Meditação, confesso, cúmplice do medo. Como seria Coloane nos dias de hoje? Medo de não reconhecer Coloane, de não vir a encontrar lá nenhuma recordação. Concentrava-me. Esforçava-me por confirmar nos meandros da memória a paisagem de outrora. "Ah, Coloane outra coisa!", tinham-me dito. "Muitas obras, um grande incremento..." Medo e pena par-a-par. Pena daqueles que, ao descer no aeroporto, nada já para eles da alma de Coloane? Com certeza. Mas pena de mim, sobretudo. Do desfazer não somente dos laços do meu idealismo mas também dos lances dos meus livros.
O maximbombo, que quase voara nos braços da ponte, afrouxou a marcha. Estamos a chegar - avisou alguém. A lancha levava duas horas, na maré baixa. De regresso a Macau, frequente ficarmos a meio da viagem, pela noite. Frequente nós ali à espera que os espíritos do rio cumprissem os seus ritos, quiçá as suas rezas à Deusa da Lua.
Se ao menos o pagode... cogitava eu. O pagode, esse impossível ter passado porque aí o centro da Grande Demora. O pagode e, ao longo do molhe, troncos caprichosamente contorcidos e raízes ao vento, as árvores-de-pagode. Entidades celestes, quando não satânicas, as árvores. Isto é, imortais. E respirei fundo. Logo à entrada da ilha, o Olho do Céu sobre o ombro da Terra no templo budista. Que as árvores, essas uma procissão de penitentes ilha adentro. Árvores de cujas fibras um bonzo fabricara a primeira folha de papel na época Sung: o primeiro papel-moeda de promessa ao Omnipotente?
E segui para o interior.
A chuva ia escampando. O pagode. O ficus. Os símbolos sagrados. Prosseguia. Parava de onde em onde a pensar, a perscrutar. Prédios modernos, demolições, mudanças. Lembro-me de, por estes sítios, haver uma praceta com um poço e de, ao redor do poço, crescer uma erva que os chineses usavam para os vaticínios. Um poço que estancara, contava-se, aquando da ocorrência de um cometa: de comprida, a cauda do cometa causando uma queda de estrelas que queimara a nascente. Bonita a lenda do poço. Será que ainda cá alguém fiel a tão fabulosa efeméride? Presentemente, que pena, nem poço nem praceta. E o che-pu, esse mágico e urgente vegetal das cinquenta-varas-da-adivinhação? Que seria feito do che-pu? Diferente, sem dúvida, o traço de algumas ruas e de algumas casas. E talvez as artes do comércio e da pesca, e até certos costumes. Tudo mudado, no final de contas? Não. Tudo, não. Aqui, por exemplo, por estas travessas, por estas ruelas, gatos à porta das lojas de peixe seco, ovos podres, couve salgada. Aqui, velhos e moços, mulheres e crianças iguais aos de há vinte e cinco anos. E soltei um suspiro de alívio. O homem. Era o homem. E eu tão imperdoavelmente a esquecê-lo em Coloane. Uma vontade de pedir desculpa àquela gente. Mal-grado o tempo, as intempéries, e a minha distracção, imutável, o homem. As feições, a figura, o fôlego do homem. Tirava-o pelas falas. Tirava-o pelos silêncios. E assim as mesmas moscas a enxamear o peixe que o homem pescava e secava e curava. E o mesmo cheiro a sal, a sutate, a incenso.

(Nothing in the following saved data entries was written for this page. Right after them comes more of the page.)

import Literature.Analysis.FluidPDE.LinearisedNSFourierForcedSolution
import Literature.Analysis.FluidPDE.NavierStokesConcentrationCorrectorProofs
import HarnessLib

/-!
# The linearised Navier–Stokes equation with a source along a smooth field on the flat torus:
# existence of smooth solutions on a compact time interval

Function-space support file (all results proved; no definitions, no named facts), the
INHOMOGENEOUS companion of `TorusLinearisedNSExistence` (`Torus.linearisedNS_exists`) and the
existence companion of `TorusLinearisedNSForcedEnergy`, `TorusLinearisedNSForcedH1Balance`
(a-priori balances for the same forced equation). Fix `ν > 0`, a jointly smooth velocity field
`u` on `[a, b] × T^d` (`a < b`) with divergence-free slices, and a jointly smooth source `g` on
`[a, b] × T^d` with mean-zero slices. The **linearised Navier–Stokes equation along `u` with
source `g`** (Constantin–Foias 1988, Ch. 14, (14.3)–(14.4): the linearised equation along a
solution, here with an inhomogeneity — the second-variation equation
`∂ₜζ + (u·∇)ζ + (ζ·∇)u = νΔζ − ∇π − (w·∇)w` of the semiflow and every inhomogeneous linearised
problem of the `C²` theory; Temam 1997, Ch. VI §3.1, (3.7)–(3.11), §8),

`∂ₜw + (u·∇)w + (w·∇)u = νΔw − ∇q + g`, `div w = 0`,

has, for every smooth divergence-free mean-zero datum `w₀`, a solution `(w, q)` jointly smooth
on `[a, b] × T^d` with `w(a) = w₀`, `w(t)` divergence free and mean zero and `q(t)` mean zero
(`Torus.linearisedNSForced_exists`). The source must have mean-zero slices for `∫ w = 0` to
propagate (only its divergence-free part acts, through the Leray projector; the gradient part is
absorbed by the pressure). As in the sibling files no predicate is introduced: the clauses are
listed separately.

## Proof road

The solution is the Fourier–Picard construction of
`Literature/Analysis/FluidPDE/LinearisedNSFourierForced*`
(`LinearisedNSFourier.exists_solutionF_Icc`: the homogeneous Duhamel map of
`LinearisedNSFourier*` plus the Duhamel integral of the projected source — differences of the
forced map are differences of the homogeneous map, so the contraction is untouched) on the model
interval `[0, b − a]` for the translated data `u(· + a)`, `g(· + a)`, translated back to `[a, b]`
(`Torus.IsSmoothSpaceTimeOn.comp_sub_const_Icc`, `Torus.timeDerivWithin_comp_sub_const_Icc`).

## References

* P. Constantin, C. Foias, *Navier–Stokes Equations*, Chicago Lectures in Math. (1988), Ch. 14,
  (14.2)–(14.6). [`ConstantinFoiasNSE1988`]
* R. Temam, *Infinite-Dimensional Dynamical Systems in Mechanics and Physics*, 2nd ed., Springer
  (1997), Ch. VI §3.1, (3.7)–(3.11), §8. [`Temam1997`]
-/

open MeasureTheory Set Filter
open scoped InnerProductSpace ContDiff Topology

noncomputable section

namespace Literature.Analysis.FunctionSpaces

namespace Torus

variable {d : Type*} [Fintype d] [DecidableEq d]

variable {ν a b : ℝ} {u g : ℝ → UnitAddTorus d → EuclideanSpace ℝ d}
  {w₀ : UnitAddTorus d → EuclideanSpace ℝ d}

/-- **Existence of smooth solutions of the linearised Navier–Stokes equation with a source on
`[a, b] × T^d`.** For `ν > 0`, `a < b`, a velocity field `u` jointly smooth on `[a, b] × T^d`
with divergence-free slices, a source `g` jointly smooth on `[a, b] × T^d` with mean-zero
slices, and a smooth divergence-free mean-zero datum `w₀`, there are `w`, `q` jointly smooth on
`[a, b] × T^d` such that `w(t)` is divergence free and mean zero, `q(t)` is mean zero,
`∂ₜw + (u·∇)w + (w·∇)u = νΔw − ∇q + g` holds pointwise on `[a, b]` (one-sided time derivative
`Torus.timeDerivWithin (Icc a b)`), and `w(a) = w₀` (Constantin–Foias 1988, Ch. 14,
(14.3)–(14.4), with an inhomogeneity; Temam 1997, Ch. VI §3.1, §8). Proof: the Fourier–Picard
construction `LinearisedNSFourier.exists_solutionF_Icc` on `[0, b − a]` for `u(· + a)`,
`g(· + a)`, translated in time. [cite: ConstantinFoiasNSE1988, Ch. 14 (14.3)–(14.4)] -/
theorem linearisedNSForced_exists (hν : 0 < ν) (hab : a < b) (hu : IsSmoothSpaceTimeOn (Icc a b) u)
    (hudiv : ∀ t ∈ Icc a b, IsDivFree (u t)) (hg : IsSmoothSpaceTimeOn (Icc a b) g)
    (hgmean : ∀ t ∈ Icc a b, HasZeroMean (g t)) (hw₀ : IsSmooth w₀) (hw₀div : IsDivFree w₀)
    (hw₀mean : HasZeroMean w₀) :
    ∃ (w : ℝ → UnitAddTorus d → EuclideanSpace ℝ d) (q : ℝ → UnitAddTorus d → ℝ),
      IsSmoothSpaceTimeOn (Icc a b) w ∧ IsSmoothSpaceTimeOn (Icc a b) q ∧
      (∀ t ∈ Icc a b, IsDivFree (w t)) ∧ (∀ t ∈ Icc a b, HasZeroMean (w t)) ∧
      (∀ t ∈ Icc a b, HasZeroMean (q t)) ∧
      (∀ t ∈ Icc a b, ∀ x, timeDerivWithin (Icc a b) w t x + convect (u t) (w t) x +
        convect (w t) (u t) x = ν • laplacian (w t) x - gradient (q t) x + g t x) ∧
      w a = w₀ := by
  -- the translated data on the model interval `[0, b - a]`
  set T : ℝ := b - a with hT
  have hT0 : 0 < T := sub_pos.2 hab
  have hpre : (· + a) ⁻¹' Icc a b = Icc 0 T := by
    rw [Literature.Analysis.FluidPDE.Torus.preimage_add_const_Icc', sub_self]
  set uτ : ℝ → UnitAddTorus d → EuclideanSpace ℝ d := fun s => u (s + a) with huτ
  set gτ : ℝ → UnitAddTorus d → EuclideanSpace ℝ d := fun s => g (s + a) with hgτ
  have huτs : IsSmoothSpaceTimeOn (Icc 0 T) uτ := by
    have h1 := hu.comp_add_const a
    rwa [hpre] at h1
  have hgτs : IsSmoothSpaceTimeOn (Icc 0 T) gτ := by
    have h1 := hg.comp_add_const a
    rwa [hpre] at h1
  have hmem : ∀ s ∈ Icc 0 T, s + a ∈ Icc a b := fun s hs =>
    ⟨by linarith [hs.1], by linarith [hs.2]⟩
  have hdivτ : ∀ s ∈ Icc 0 T, IsDivFree (uτ s) := fun s hs => hudiv (s + a) (hmem s hs)
  have hmeanτ : ∀ s ∈ Icc 0 T, HasZeroMean (gτ s) := fun s hs => hgmean (s + a) (hmem s hs)
  -- the solution on the model interval and its translation
  obtain ⟨h1, h2, h3, h4, h5, h6, h7⟩ :=
    FluidPDE.LinearisedNSFourier.velF_isSolution hν hT0 huτs hdivτ hgτs hmeanτ hw₀ hw₀div hw₀mean
  set v := FluidPDE.LinearisedNSFourier.velF ν T uτ gτ w₀ with hv
  set p := FluidPDE.LinearisedNSFourier.presF ν T uτ gτ w₀ with hp
  have hb : a + T = b := by rw [hT]; ring
  have hsub : ∀ t ∈ Icc a b, t - a ∈ Icc 0 T := fun t ht => ⟨by linarith [ht.1], by linarith [ht.2]⟩
  refine ⟨fun t => v (t - a), fun t => p (t - a), ?_, ?_, fun t ht => h3 (t - a) (hsub t ht),
    fun t ht => h4 (t - a) (hsub t ht), fun t ht => h5 (t - a) (hsub t ht), fun t ht x => ?_, ?_⟩
  · have h := h1.comp_sub_const_Icc (a := a)
    rwa [hb] at h
  · have h := h2.comp_sub_const_Icc (a := a)
    rwa [hb] at h
  · have hm := h6 (t - a) (hsub t ht) x
    simp only [huτ, hgτ, sub_add_cancel] at hm
    have hd := Literature.Analysis.FluidPDE.Torus.timeDerivWithin_comp_sub_const_Icc T a v t x
    rw [hb] at hd
    rw [hd]
    exact hm
  · change v (a - a) = w₀
    rw [sub_self]
    exact h7

end Torus

end Literature.Analysis.FunctionSpaces

end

Já entretanto a viração varrera os ares e para lá do molhe as águas se alisavam quando, compensada por esse encontro em Coloane (o encontro com a criatura?, o encontro comigo?) eu agora a sondar o oceano. Tudo com dantes? Sim, creio que sim. Tudo como dantes, a não ser... A não ser o quê? Não sabia explicar. Qualquer coisa longe, na líquida largueza. Mas que coisa? Cismava. E nisto, como um aviso, uma gaivota a levantar voo na ponta do paredão, e eu a ver, ou antes, a visionar... A ver o quê? Ora, as velas! Rectangulares, remendadas, verde-lodo, cor de tabaco, pretas, as velas dos juncos que, ao entardecer, se tornavam gigantescas borboletas nocturnas. Aonde agora essas enormes e negras falenas a cortar os ares ao escurecer?
Na paragem do autocarro de volta a Macau, novamente o templo budista. Entrei. Lá dentro dois jovens chineses, bem apessoados, a bater cabeça, a queimar pivetes, a tocar o sino-de-chamar-o-Buda - e depois curvados diante do bonzo para este lhes ler as linhas das mãos.
Antes de deixar Coloane escrevi um postal à Regina Louro que aí vivera na década de setenta. A modesta pensãozinha onde ela então se hospedara ainda lá disponível, quem sabe? De qualquer modo, o pagode. O pagode, as veneráveis árvores, e o homem: a face, a fé, o fatalismo do homem. Da falta das velas nos barcos de peito-de-pato e popa alta, nem pagava a pena falar. Uma saudade que, no entanto, eu traria comigo, a dessas visões vagabundas, dessas bandeiras dos ventos, ao anoitecer.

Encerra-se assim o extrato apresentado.